NASHVILLE, Tenn. (BP)–University of Texas student Ashley Cook checks the mailbox outside her off-campus dormitory five days a week. The third-year student is, however, a “compulsive e-mail checker” who sifts through the contents of her three e-mail accounts as many as four times each day.

She also spends time online chatting with friends, researching, completing school projects and just browsing the Internet. So it’s no surprise that Cook originally became involved in the Baptist Student Ministry at the University of Texas in Austin after visiting the organization’s webpage.

Increasingly, ministry leaders are finding that reaching collegians with information about college ministry news and events means venturing into cyberspace with interactive and up-to-date websites.
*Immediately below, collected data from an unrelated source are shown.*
import Mathlib
import Summits.RiemannHypothesis.RiemannHypothesis.Theorems.PfPersistenceAdmissibleClass
import Summits.RiemannHypothesis.RiemannHypothesis.Theorems.PfPersistenceF2PlantedEnvelope

/-!
# PfPersistenceF2RobustBelow — resolution-bounded robustness and the planted twin (adj-3 RULING A29(d))

pub-rhpf-fake-2 gen 3 (mechanism/rigidity campaign; **no RH claims**), FAKES.md §2, ADJ-LOG A29(a–d).

The planted family (FAKES §2.0): ζ's explicit-formula side with a zero quadruple `{½ ± η ± iγ}` of
multiplicity `w` planted on the spectral side changes the even Galerkin block at window `(a, N)` from
`Q_ζ` to `Q_ζ + c (p pᵀ − q qᵀ)`, `c = 4w`, `p + iq = (u_n(η + iγ))_{n ≤ N}`,
`u_n(z) = ∫_{-a}^{a} ξ_n(x) e^{zx} dx` (a real pair `{½ ± η}`, `γ = 0`, gives `q = 0` and `c = 2w`).
Here this datum is DEFINED (`plantedDatum`, the `u_n` by their integral meaning over the tree's basis
`xiEven`) and adj-3's closer is typed and proved at kernel level:

* `UniformlyCloseOn W ε d d'` / `RobustOn W ε S d₀` — quadratic-form closeness on a WINDOW SET `W` and
  "membership of `S` cannot tell `d₀` from anything `ε`-close to it on `W`"; adj-3's literal
  `RobustBelow N₀ ε S d₀` is the case `W = rankBelow N₀ = {win | win.N ≤ N₀}` (`robustBelow_iff_robustOn`).
  HONEST CORRECTION recorded here: the planted envelope is NOT uniform in `a` at fixed `N₀`
  (`|u_n(η+iγ)|² ~ e^{2ηa}/(aγ²)` as `a → ∞`), so the window set that the DATA supports is the SERVED box
  `served A₀ N₀ = {win | win.a ≤ A₀ ∧ win.N ≤ N₀}`, not `rankBelow N₀`; every theorem is stated for an
  arbitrary `W` and specialises to both.
* `plantedDatum_uniformlyCloseOn` : the envelope hypothesis `PlantedEnvelopeOn W B c η γ`
  (`c (‖p_win‖² + ‖q_win‖²) ≤ B` on `W`; analytic half THEOREM-informal/DATA, FAKES §2.1) gives
  `UniformlyCloseOn W B (plantedDatum c η γ) zetaDatum` (from the landed algebraic half
  `abs_dotProduct_planted_mulVec_le`).
* `robustOn_accepts_planted` / `robustBelow_accepts_planted` (adj-3's kernel target):
  `RobustOn W B S zetaDatum → zetaDatum ∈ S → plantedDatum c η γ ∈ S`;
  `not_separates_planted` : with `DetectablyNegative (plantedDatum c η γ)` (Arb certificates, A29(b))
  `¬ Separates S D zetaDatum` for every `D ∋ plantedDatum c η γ` — what CLOSES CANDIDATES (A29(d)(iii)).
* `rejects_planted_not_robustOn` : the contrapositive = the offered GAP-CLASS reading (A29(d)(v)): a
  criterion that accepts ζ and rejects the twin reads `W` at resolution finer than `B` (or reads outside `W`).
* `robustOn_floorCriterion_of_margin` : a model inhabitant — floor criteria read with a margin are
  `RobustOn` — so the notion is not vacuous.

All proofs are elementary (modus ponens, Cauchy–Schwarz via the landed envelope lemma). [folklore]
-/

namespace Summit.RiemannHypothesis.RiemannHypothesis.Theorems.PfPersistenceF2RobustBelow

open Matrix BigOperators
open Summit.RiemannHypothesis.RiemannHypothesis.Theorems.PfPersistence
open Summit.RiemannHypothesis.RiemannHypothesis.Theorems.PfPersistenceF2PlantedEnvelope
  (abs_dotProduct_planted_mulVec_le)

/-! ## §1 Closeness and robustness on a window set -/

/-- Quadratic-form closeness `|vᵀ (d_w − d'_w) v| ≤ ε |v|²` at every window of the set `W`
(the tree's `UniformlyClose` is the case `W = univ`). [folklore] -/
def UniformlyCloseOn (W : Set Window) (ε : ℝ) (d d' : Datum) : Prop :=
  ∀ win ∈ W, ∀ v : Fin (win.N + 1) → ℝ, |v ⬝ᵥ ((d win - d' win) *ᵥ v)| ≤ ε * (v ⬝ᵥ v)

/-- ROBUST ON `W` AT RESOLUTION `ε`: membership of `S` does not separate `d₀` from any datum `ε`-close to it
on the windows of `W` ("`S` reads only `W`, at resolution coarser than `ε`, near `d₀`"). [folklore] -/
def RobustOn (W : Set Window) (ε : ℝ) (S : Set Datum) (d₀ : Datum) : Prop :=
  ∀ d : Datum, UniformlyCloseOn W ε d d₀ → (d₀ ∈ S ↔ d ∈ S)

/-- the windows of truncation rank at most `N₀` (adj-3's "below"). [folklore] -/
def rankBelow (N₀ : ℕ) : Set Window := {win | win.N ≤ N₀}

/-- the SERVED box: half-length at most `A₀` and rank at most `N₀` (what the dataset actually covers). [folklore] -/
def served (A₀ : ℝ) (N₀ : ℕ) : Set Window := {win | win.a ≤ A₀ ∧ win.N ≤ N₀}

/-- the served box lies below its rank bound. -/
theorem served_subset_rankBelow (A₀ : ℝ) (N₀ : ℕ) : served A₀ N₀ ⊆ rankBelow N₀ :=
  fun _ h => h.2

/-- adj-3 RULING A29(d)(iii), verbatim: the `N`-bounded sibling of `UniformlyRobustAt`. [folklore] -/
def RobustBelow (N₀ : ℕ) (ε : ℝ) (S : Set Datum) (d₀ : Datum) : Prop :=
  ∀ d : Datum, (∀ win : Window, win.N ≤ N₀ → ∀ v : Fin (win.N + 1) → ℝ,
    |v ⬝ᵥ ((d win - d₀ win) *ᵥ v)| ≤ ε * (v ⬝ᵥ v)) → (d₀ ∈ S ↔ d ∈ S)

/-- adj-3's `RobustBelow N₀` is `RobustOn (rankBelow N₀)` (definitionally). -/
theorem robustBelow_iff_robustOn (N₀ : ℕ) (ε : ℝ) (S : Set Datum) (d₀ : Datum) :
    RobustBelow N₀ ε S d₀ ↔ RobustOn (rankBelow N₀) ε S d₀ := Iff.rfl

/-- `0 ≤ v·v`. -/
private theorem dot_self_nonneg {k : ℕ} (v : Fin k → ℝ) : 0 ≤ v ⬝ᵥ v := by
  have : v ⬝ᵥ v = ∑ i, v i ^ 2 := by simp [dotProduct, pow_two]
  rw [this]; exact Finset.sum_nonneg fun i _ => sq_nonneg _

/-- the tree's all-windows closeness restricts to any window set. -/
theorem uniformlyCloseOn_of_uniformlyClose {ε : ℝ} {d d' : Datum} (h : UniformlyClose ε d d')
    (W : Set Window) : UniformlyCloseOn W ε d d' :=
  fun win _ v => h win v

/-- closeness on `W` is symmetric. -/
theorem UniformlyCloseOn.symm {W : Set Window} {ε : ℝ} {d d' : Datum} (h : UniformlyCloseOn W ε d d') :
    UniformlyCloseOn W ε d' d := by
  intro win hwin v
  have h1 := h win hwin v
  have h2 : v ⬝ᵥ ((d' win - d win) *ᵥ v) = -(v ⬝ᵥ ((d win - d' win) *ᵥ v)) := by
    rw [← neg_sub (d win) (d' win), Matrix.neg_mulVec, dotProduct_neg]
  rw [h2, abs_neg]; exact h1

/-- closeness on `W` at `ε` gives closeness on any `W' ⊆ W` at any `ε' ≥ ε`. -/
theorem UniformlyCloseOn.mono {W W' : Set Window} {ε ε' : ℝ} {d d' : Datum} (h : UniformlyCloseOn W ε d d')
    (hW : W' ⊆ W) (hε : ε ≤ ε') : UniformlyCloseOn W' ε' d d' := by
  intro win hwin v
  have h1 := h win (hW hwin) v
  have h2 := dot_self_nonneg v
  nlinarith

/-- enlarging the window set or refining the resolution preserves robustness. -/
theorem RobustOn.mono {W W' : Set Window} {ε ε' : ℝ} {S : Set Datum} {d₀ : Datum} (h : RobustOn W ε S d₀)
    (hW : W ⊆ W') (hε : ε' ≤ ε) : RobustOn W' ε' S d₀ :=
  fun d hd => h d (hd.mono hW hε)

/-- modus ponens: a robust criterion that accepts `d₀` accepts everything close to it on `W`. -/
theorem RobustOn.accepts {W : Set Window} {ε : ℝ} {S : Set Datum} {d₀ d : Datum} (h : RobustOn W ε S d₀)
    (hd : UniformlyCloseOn W ε d d₀) (h₀ : d₀ ∈ S) : d ∈ S :=
  (h d hd).mp h₀

/-- … hence it separates no set containing a detectably negative datum close to `d₀` on `W`. -/
theorem RobustOn.not_separates {W : Set Window} {ε : ℝ} {S D : Set Datum} {d₀ d : Datum}
    (h : RobustOn W ε S d₀) (hdD : d ∈ D) (hneg : DetectablyNegative d) (hd : UniformlyCloseOn W ε d d₀) :
    ¬ Separates S D d₀ :=
  fun hsep => hsep.2 d hdD hneg (h.accepts hd hsep.1)

/-- contrapositive (the GAP-CLASS reading, A29(d)(v)): a criterion accepting `d₀` and rejecting a datum that is
`ε`-close on `W` is NOT robust on `W` at resolution `ε` — it reads `W` finer than `ε`, or reads outside `W`. -/
theorem not_robustOn_of_rejects {W : Set Window} {ε : ℝ} {S : Set Datum} {d₀ d : Datum} (h₀ : d₀ ∈ S)
    (hd : d ∉ S) (hclose : UniformlyCloseOn W ε d d₀) : ¬ RobustOn W ε S d₀ :=
  fun h => hd (h.accepts hclose h₀)

/-! ## §2 A model inhabitant: floor criteria read with a margin -/

/-- "the Rayleigh floor of `d` at every window of `W` is at least `t win`" (an `ε₁`-type criterion on `W`). [folklore] -/
def floorCriterionOn (W : Set Window) (t : Window → ℝ) : Set Datum :=
  {d | ∀ win ∈ W, ∀ v : Fin (win.N + 1) → ℝ, t win * (v ⬝ᵥ v) ≤ v ⬝ᵥ (d win *ᵥ v)}

/-- PROVED: if `d₀` passes the floor with margin `ε ≥ 0`, the floor criterion is robust on `W` at resolution `ε`
near `d₀` (Weyl). So `RobustOn` is inhabited by genuine `ε₁` criteria; it is the MARGIN that makes them robust. -/
theorem robustOn_floorCriterion_of_margin {W : Set Window} {t : Window → ℝ} {ε : ℝ} {d₀ : Datum} (hε : 0 ≤ ε)
    (h₀ : d₀ ∈ floorCriterionOn W (fun win => t win + ε)) : RobustOn W ε (floorCriterionOn W t) d₀ := by
  intro d hd
  constructor
  · intro _ win hwin v
    have h1 := h₀ win hwin v
    have h2 := hd win hwin v
    have h3 : v ⬝ᵥ ((d win - d₀ win) *ᵥ v) = v ⬝ᵥ (d win *ᵥ v) - v ⬝ᵥ (d₀ win *ᵥ v) := by
      rw [Matrix.sub_mulVec, dotProduct_sub]
    rw [h3] at h2
    have h4 := (abs_le.mp h2).1
    simp only at h1
    nlinarith
  · intro _ win hwin v
    have h1 := h₀ win hwin v
    have h2 := dot_self_nonneg v
    simp only at h1
    nlinarith

/-! ## §3 The planted datum and adj-3's closer -/

/-- `u_n(z) = ∫_{-a}^{a} ξ_n(x) e^{zx} dx`, `z = η + iγ`: the window transform of the basis vector `ξ_n` at the
planted zero offset (closed form `√(2/L)·2z sinh(zL/2)/(z² + ω_n²)`, `ω_n = 2πn/L`, `L = 2a`; `u_0 = 2 sinh(zL/2)/(z√L)`). [folklore] -/
noncomputable def plantedU (η γ : ℝ) (win : Window) (n : Fin (win.N + 1)) : ℂ :=
  ∫ x in (-win.a)..win.a, ((xiEven (2 * win.a) (n : ℕ) x : ℝ) : ℂ) * Complex.exp ((⟨η, γ⟩ : ℂ) * (x : ℂ))

/-- `p = Re u(z)` at window `win`. [folklore] -/
noncomputable def plantedRe (η γ : ℝ) (win : Window) : Fin (win.N + 1) → ℝ := fun n => (plantedU η γ win n).re

/-- `q = Im u(z)` at window `win`. [folklore] -/
noncomputable def plantedIm (η γ : ℝ) (win : Window) : Fin (win.N + 1) → ℝ := fun n => (plantedU η γ win n).im

/-- THE PLANTED DATUM: ζ's even blocks plus `c (p pᵀ − q qᵀ)` at every window — the explicit-formula side of ζ with
the quadruple `{½ ± η ± iγ}` planted with multiplicity `w = c/4` (`γ > 0`), resp. the real pair `{½ ± η}` with
multiplicity `w = c/2` (`γ = 0`, where `q = 0`). FAKES §2.0 (ii); weilfam `orbit_lowrank`. [folklore] -/
noncomputable def plantedDatum (c η γ : ℝ) : Datum := fun win =>
  zetaDatum win + c • (vecMulVec (plantedRe η γ win) (plantedRe η γ win)
    - vecMulVec (plantedIm η γ win) (plantedIm η γ win))

/-- THE ENVELOPE HYPOTHESIS on `W`: `c (‖p_win‖² + ‖q_win‖²) ≤ B` at every window of `W` (analytic half of P2-ENV:
`Σ_{n ≤ N} |u_n(η+iγ)|² ≤ (4 e^{2ηa}/(Lγ²)) Σ (1 − ω_n²/γ²)^{-2}` for `πN/a < γ`; THEOREM-informal, constants DATA,
FAKES §2.1 — typed here, like `GalerkinInfZero`). [folklore] -/
def PlantedEnvelopeOn (W : Set Window) (B c η γ : ℝ) : Prop :=
  ∀ win ∈ W, c * (plantedRe η γ win ⬝ᵥ plantedRe η γ win + plantedIm η γ win ⬝ᵥ plantedIm η γ win) ≤ B

/-- the planted perturbation is exactly `c (p pᵀ − q qᵀ)` at every window. -/
theorem plantedDatum_sub_zetaDatum (c η γ : ℝ) (win : Window) :
    plantedDatum c η γ win - zetaDatum win
      = c • (vecMulVec (plantedRe η γ win) (plantedRe η γ win) - vecMulVec (plantedIm η γ win) (plantedIm η γ win)) := by
  simp [plantedDatum]

/-- PROVED (envelope ⇒ closeness): under the envelope on `W` the planted datum is `B`-close to ζ's on `W`. -/
theorem plantedDatum_uniformlyCloseOn {W : Set Window} {B c η γ : ℝ} (hc : 0 ≤ c)
    (hB : PlantedEnvelopeOn W B c η γ) : UniformlyCloseOn W B (plantedDatum c η γ) zetaDatum := by
  intro win hwin v
  rw [plantedDatum_sub_zetaDatum]
  have h1 := abs_dotProduct_planted_mulVec_le (plantedRe η γ win) (plantedIm η γ win) v hc
  have h2 := hB win hwin
  have h3 := dot_self_nonneg v
  calc |v ⬝ᵥ ((c • (vecMulVec (plantedRe η γ win) (plantedRe η γ win)
          - vecMulVec (plantedIm η γ win) (plantedIm η γ win))) *ᵥ v)|
        ≤ c * (plantedRe η γ win ⬝ᵥ plantedRe η γ win + plantedIm η γ win ⬝ᵥ plantedIm η γ win) * (v ⬝ᵥ v) := h1
    _ ≤ B * (v ⬝ᵥ v) := mul_le_mul_of_nonneg_right h2 h3

/-- PROVED (adj-3's kernel target, general window set): a criterion robust on `W` at the envelope resolution that
accepts ζ accepts the planted twin. -/
theorem robustOn_accepts_planted {W : Set Window} {B c η γ : ℝ} {S : Set Datum} (hS : RobustOn W B S zetaDatum)
    (hc : 0 ≤ c) (hB : PlantedEnvelopeOn W B c η γ) (hζ : zetaDatum ∈ S) : plantedDatum c η γ ∈ S :=
  hS.accepts (plantedDatum_uniformlyCloseOn hc hB) hζ

/-- PROVED: adj-3 RULING A29(d)(iii) verbatim (`W = rankBelow N₀`). -/
theorem robustBelow_accepts_planted {N₀ : ℕ} {B c η γ : ℝ} {S : Set Datum} (hS : RobustBelow N₀ B S zetaDatum)
    (hc : 0 ≤ c) (hB : PlantedEnvelopeOn (rankBelow N₀) B c η γ) (hζ : zetaDatum ∈ S) :
    plantedDatum c η γ ∈ S :=
  robustOn_accepts_planted ((robustBelow_iff_robustOn N₀ B S zetaDatum).mp hS) hc hB hζ

/-- PROVED: the served-box form the DATA supports (`W = served A₀ N₀`). -/
theorem robustOnServed_accepts_planted {A₀ : ℝ} {N₀ : ℕ} {B c η γ : ℝ} {S : Set Datum}
    (hS : RobustOn (served A₀ N₀) B S zetaDatum) (hc : 0 ≤ c) (hB : PlantedEnvelopeOn (served A₀ N₀) B c η γ)
    (hζ : zetaDatum ∈ S) : plantedDatum c η γ ∈ S :=
  robustOn_accepts_planted hS hc hB hζ

/-- PROVED (what closes candidates, A29(d)(iii)): with the twin detectably negative (Arb certificate of record per
instance), NO criterion robust on `W` at resolution `B` separates a set containing the twin from ζ. -/
theorem not_separates_planted {W : Set Window} {B c η γ : ℝ} {S D : Set Datum} (hS : RobustOn W B S zetaDatum)
    (hc : 0 ≤ c) (hB : PlantedEnvelopeOn W B c η γ) (hneg : DetectablyNegative (plantedDatum c η γ))
    (hD : plantedDatum c η γ ∈ D) : ¬ Separates S D zetaDatum :=
  hS.not_separates hD hneg (plantedDatum_uniformlyCloseOn hc hB)

/-- PROVED (the GAP-CLASS reading, A29(d)(v)): a criterion that accepts ζ and rejects the twin is not robust on `W`
at resolution `B` — it must read the served windows finer than the envelope, or read outside them. -/
theorem rejects_planted_not_robustOn {W : Set Window} {B c η γ : ℝ} {S : Set Datum} (hζ : zetaDatum ∈ S)
    (hrej : plantedDatum c η γ ∉ S) (hc : 0 ≤ c) (hB : PlantedEnvelopeOn W B c η γ) : ¬ RobustOn W B S zetaDatum :=
  not_robustOn_of_rejects hζ hrej (plantedDatum_uniformlyCloseOn hc hB)

end Summit.RiemannHypothesis.RiemannHypothesis.Theorems.PfPersistenceF2RobustBelow

#print axioms Summit.RiemannHypothesis.RiemannHypothesis.Theorems.PfPersistenceF2RobustBelow.robustBelow_accepts_planted
#print axioms Summit.RiemannHypothesis.RiemannHypothesis.Theorems.PfPersistenceF2RobustBelow.not_separates_planted
#print axioms Summit.RiemannHypothesis.RiemannHypothesis.Theorems.PfPersistenceF2RobustBelow.robustOn_floorCriterion_of_margin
The CollegeMinistryLINK service of LifeWay Christian Resources is a custom edition of LifeWayLINK, a website tool for ministries. The new college edition of the service features templates and designs specifically geared to churches and campus organizations with student ministries.
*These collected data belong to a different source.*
import Summits.HubbardSuperconductivity.HubbardSuperconductivity.Theorems.AnisotropyChordTransferFibre3FinXDEvalW

/-!
# Route `AnisotropyChord` / H0 rotor rung: FIN per-`L` row-D (KT-2a″) cell facts, `L = 16`, cells 154–155

Kernel facts `xdCellAny0 16 (49/50) la lb aD = true` (in-kernel point tables, zero data; `decide +kernel`) for the combined-cell
grid of `L = 16` (g5 design, 1–2.5 % cells); assembled in `…FinXDSixteen`.  Prover seat `hubbard-h0-rotor-p3` g7; helper for piece A =
stmt-HubbardSuperconductivity-23918 of rung 19089 (`--supports`, helper class).  WHAT THIS IS NOT: nothing here proves superconductivity in the
Hubbard model (rotor TARGET as worded stays FALSE, g15 verdict); kernel facts for ONE hypothesis of ONE conditional reduction.  No sorry.
-/

set_option linter.dupNamespace false
set_option autoImplicit false

namespace Summit.HubbardSuperconductivity.HubbardSuperconductivity.Theorems.AnisotropyChord.Transfer.Fibre3

namespace FinXD

/-- cell 154 of `L = 16` (`cert`). [folklore] -/
theorem xd16_154 : xdCellAny0 16 (49/50 : ℚ) 8856582868360006 8962861862780327 (3/50 : ℚ) = true := by (rw [← xdCellAnyW0_eq]; decide +kernel)

/-- cell 155 of `L = 16` (`cert`). [folklore] -/
theorem xd16_155 : xdCellAny0 16 (49/50 : ℚ) 8962861862780327 9070416205133693 (3/50 : ℚ) = true := by (rw [← xdCellAnyW0_eq]; decide +kernel)

end FinXD

end Summit.HubbardSuperconductivity.HubbardSuperconductivity.Theorems.AnisotropyChord.Transfer.Fibre3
For several years, University of Texas BSM director Jimmy Daniel tried to offer an informative website for the ministry, but consistency proved a problem. As the technology-minded students who maintained the website graduated, it routinely fell into outdated disarray.

The dilemma wasn’t unique to UT.

Gary McClure, marketing manager for LifeWay’s e-business department, said the idea for a custom version of LifeWayLINK was “born out of feedback from campus directors and student pastors who need a Web solution to effectively impact today’s students. They asked for a no-hassle service that is easily managed by several people, therefore becoming graduation-proof.”
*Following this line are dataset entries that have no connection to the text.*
import Summits.BirchSwinnertonDyer.BirchSwinnertonDyer.Theorems.CycTangentCMCycTangentBoundUniquenessLines
import Summits.BirchSwinnertonDyer.BirchSwinnertonDyer.Theorems.CycTangentCMCycTangentBoundInterpolationContinuation
import Summits.BirchSwinnertonDyer.BirchSwinnertonDyer.Theorems.CycTangentCMCycTangentBoundFrameUniqueness
import Summits.BirchSwinnertonDyer.Rank1Residual.X11b.CharacterSupply
import Summits.BirchSwinnertonDyer.Rank1Residual.X11b.UnrIntegersUnitPowers
import HarnessLib

set_option linter.dupNamespace false
set_option autoImplicit false

/-!
# Crux `CycTangentCM.CycTangentBound` (stmt-BirchSwinnertonDyer-22628), stub `stub_selfDual`:
# UNIQUENESS OF THE `ψ⁻¹`-TWISTED TWO-VARIABLE FRAME AT FIXED PERIODS (the step `Ǧ = G`)

Seat `bsd-line-ctcm-p2` (line `tangent-cone-parity`, lead `bsd-line-ctcm-p1`). The registered stub
`stub_selfDual` (= the cite-only fact `DeShalit1987.thmII64_selfDual_functionalEquation_cm`) bundles,
beyond de Shalit II.6.4 as typed, the identification `Ǧ = G` of two frames
`IsKatzMeasure₂ ι v v̄ S κ₁ κ₂ γ₁ γ₂ ψ⁻¹ Ω δ Ω_p` of the SAME data ("print speaks of THE measure"; de
Shalit II.6.4 proof, p. 85: "enough admissible `ε_G` to separate points"). This file PROVES it in the
kernel, for EVERY period triple `(Ω, δ, Ω_p)` and every generator pair:

* `isKatzMeasure₂_unique_of_cm` — `K` imaginary quadratic, `p` odd and split (`v ≠ v̄`, `ι` inducing
  `v`), `ψ` of infinity type `(1, 0)` unramified off `S`: two witnesses `G, G'` of
  `IsKatzMeasure₂ ι v v̄ S κ₁ κ₂ γ₁ γ₂ ψ⁻¹ Ω δ Ω_p` are EQUAL.

PROOF (all inputs kernel theorems). The lead's `isKatzMeasure₂_ext_of_lineSupplies` (p587325) reduces
to supplies on infinitely many pairwise non-proportional `ℤ_p`-lines through the pair. Take `Ψ₁ = ψ^{−N}`
with `ψ^N` unramified everywhere (`exists_pow_forall_isUnramifiedAt`), type `(−N, 0)`; avatars of its
powers through the pair, `e∘χ₁ⁿ` (p584708), tamed so that `‖χ₁(σ) − 1‖ < ‖p‖` (p591594 §2); `χ₁`
factors through the split-prime line `κ_𝔭` (p3's saturation `exists_splitPrimeLine_factorsThroughZp`).
With `θ = θ_c` the outer action of a complex conjugation, the lines `κ_s = p(s+1)·κ_𝔭 − κ_𝔭∘θ`
(p591594 §3) carry `φ_s = χ₁^{p(s+1)}·(χ₁∘θ)⁻¹`, whose powers `φ_s^{pᵏ}` are the avatars of
`Ψ₁^{Wa pᵏ}·(Ψ₁^{W pᵏ} ∘ c)⁻¹` (type `(−W a pᵏ N, W pᵏ N)`, so `ψ⁻¹ρ` has type `(−m, j)` with
`j < m`; continuations by p591209); the directions are pairwise non-proportional and the values
`φ_s(γ_s)^{pᵏ} → 1` are never `1`, both because `ker κ_𝔭` is not `θ`-stable — the avatar of a
type-`(k,0)` character, `k ≠ 0`, is ramified at `v` (p590734). Nothing about any curve is asserted;
supports, does not close, stmt-BirchSwinnertonDyer-22628. BSD is not proved by this.

References: [deShalit1987] II.4.12 Remark (iv), II.4.16 (49)–(50), II.4.17 (52)–(54), II.6.4 proof (p. 85);
[Katz1978] (5.3.0); [Washington1997] §13.
-/

noncomputable section

open scoped NumberField Classical Topology
open Filter NumberField IsDedekindDomain Field
open Literature Literature.NumberTheory.GaloisRepresentations Literature.NumberTheory.EllipticCurves
open Summit.BirchSwinnertonDyer.Rank1Residual.X11b Summit.BirchSwinnertonDyer.Rank1Residual.X11b.LambdaSupply
open Summit.BirchSwinnertonDyer.Rank1Residual.X11b.Three.LambdaSupply
open Summit.BirchSwinnertonDyer.BirchSwinnertonDyer.Theorems.CycTangentCMCycTangentBoundUniquenessLines
open Summit.BirchSwinnertonDyer.BirchSwinnertonDyer.Theorems.CycTangentCMCycTangentBoundInterpolationContinuation
open Summit.BirchSwinnertonDyer.BirchSwinnertonDyer.Theorems.CycTangentCMCycTangentBoundFrameUniqueness

namespace Summit.BirchSwinnertonDyer.BirchSwinnertonDyer.Theorems.CycTangentCMCycTangentBoundFrameUniquenessCM

variable {p : ℕ} [Fact p.Prime] {K : Type} [Field K] [NumberField K]

/-! ### §1. Small norms -/

/-- `‖u w⁻¹ − 1‖ < ε` for `‖u − 1‖, ‖w − 1‖ < ε` and `‖w‖ = 1`. [folklore] -/
theorem norm_mul_inv_sub_one_lt {u w : ℂ_[p]} (hw : ‖w‖ = 1) {ε : ℝ}
    (hu1 : ‖u - 1‖ < ε) (hw1 : ‖w - 1‖ < ε) : ‖u * w⁻¹ - 1‖ < ε := by
  have hw0 : w ≠ 0 := norm_pos_iff.mp (by rw [hw]; exact one_pos)
  have e : u * w⁻¹ - 1 = w⁻¹ * ((u - 1) + -(w - 1)) := by field_simp; ring
  rw [e, norm_mul, norm_inv, hw, inv_one, one_mul]
  refine (IsUltrametricDist.norm_add_le_max _ _).trans_lt (max_lt hu1 ?_)
  rwa [norm_neg]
Daniel said the CollegeMinistryLINK service the BSM now uses is easy enough for him personally to update the material on the website.

“I don’t have to know HTML or FrontPage to change the content,” he said. “Before, I was dependent upon a student who was Web-savvy to make the changes. The simplicity is its strength.”

An effective BSM site will help current college students and high school students who are researching college options understand exactly what the ministry has to offer, Daniel said. “I felt like it was important to have a website that communicates who we are.”

The website targets new students at the University of Texas who are already Christians and are seeking a Christian environment, Daniel said. “I want to get them involved as quickly as possible so they have that Christian support,” he said, pointing out that only about 3,000 of UT’s 52,000 students attend Christian services or events.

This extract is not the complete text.